Arbitro: G.Luca (Catania).
Parziali: 15-13, 13-5; 14-9, 17-11.
Spettatori: 10.

DEVASTANTE. Domenico Lo Certo, 18 anni, ha segnato 24 dei 38 punti dell’Energy. [EnergyCT.it].

Senza sudare eccessivamente, l’Elephant batte l’Energy Club nell’ennesimo derby del PalaZurria. Entrambe le squadre trottano ad un ritmo così blando che rende soporiferi alcuni tratti della partita… Eppure qualche spunto interessante c’è.

C’è Comito dell’Elephant che fa quel che vuole. Enzo Meli prova a marcarlo, ma il numero 7 rosso fa valere la sua stazza in tutte le occasioni. Tirando le somme, è lui che fa la differenza: sotto canestro l’Energy non riesce a far valere il peso di Papotto e Guglielmino, così laggiù si decide la gara.

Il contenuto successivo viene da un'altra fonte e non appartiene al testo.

include hflow hind in
/-- **N09's THEOREM-3 MEMBER AT THE β RE-POINT OF RECORD, FROM [B11] THM 1 AND THE RECORD'S OWN PROVISO**: for a binding world whose run flow is `genFlow β P.g₀`
and whose `IndAss k` IS `IndAOfRecordT (TcOfRecord) (chiFixed7 ν) ε β …` at the record's own objects (node00-def-T's `Record10`: `indAss_stage10_iff`), if the
(0.19) densities met along the run have continuous transforms of record at the steps `k < K` (`Provisos₁₀.contT`), then `smallCouplings → smallFieldInductive`
follows from (1.1) on the domains, `HRestrict` and (1.1)-uniqueness at the intermediate levels — [B11] Thm 1 at the record's objects (N07's content); NO composition
clause, NO invariance hypothesis, NO χ-locality hypothesis (MODULE 1's `thm3Member_of_indATPlug_of_steps` at §1∕§4).
[cite: Balaban1987RG1, Thm 3 p.264, (1.1)–(1.3) p.260, (0.13) p.254, p.263 and (2.16) p.269; Balaban1985Variational, Thm 1 p.279] -/
theorem thm3Member_of_indATPlug_TcOfRecord
    (hex : ∀ k < P.K, HasContTransportAlongβ F N (TcOfRecord F N) ν P.K (genSeq β P.g0) k)
    (h11 : ∀ k, k ≤ P.K → ∀ V ∈ dom k, UkExists F N P.K k ε V ∧ UniqueUkOrbit F N P.K k ε V)
    (hres : ∀ k, k ≤ P.K → HRestrict F N ε P.K k (dom k))
    (huniq : ∀ k, k ≤ P.K → ∀ V ∈ dom k, ∀ j < k,
      UniqueUkOrbit F N P.K (j + 1) ε (Averaging.iter (avOfRecord F N P.K) (j + 1) (Uk F N P.K k ε V))) :
    (leavesP w P).smallCouplings → (leavesP w P).smallFieldInductive :=
  thm3Member_of_indATPlug_of_steps (TcOfRecord F N) (chiFixed7 F N ν) ε β dom hflow hind
    (fun k _ => chiFixed7_extd_prefixOf ν P.K (genSeq β P.g0) k) (fun j _ => liftInvariant_chiFixed7 ν P.K _ j)
    (fun k hk => stepInvariant_TcOfRecord ν P.K (genSeq β P.g0) hk (hex k hk)) h11 hres huniq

C’è un primo allungo dell’Energy che dura poco più di mezzo periodo. Poi per minuti e minuti la palla non entra e l’Elephant si diverte a prendere il largo.

C’è anche un Domenico Lo Certo che vorrebbe spaccare il mondo: segna 24 punti, ma ne sbaglia altrettanti e in difesa c’è solo quando si tratta di marcare stretto il play avversario. In quelle rare occasioni, il gioco dei ragazzi di Platania è bloccato e l’Energy può affidarsi alle ripartenze di Benina e Meli, non particolarmente brillanti.

C’è, infine, il nervosismo ingiustificato a fine gara per il “troppo agonismo” di Valerio Papotto a risultato acquisito. Unica macchia per una gara in fin dei conti tranquilla.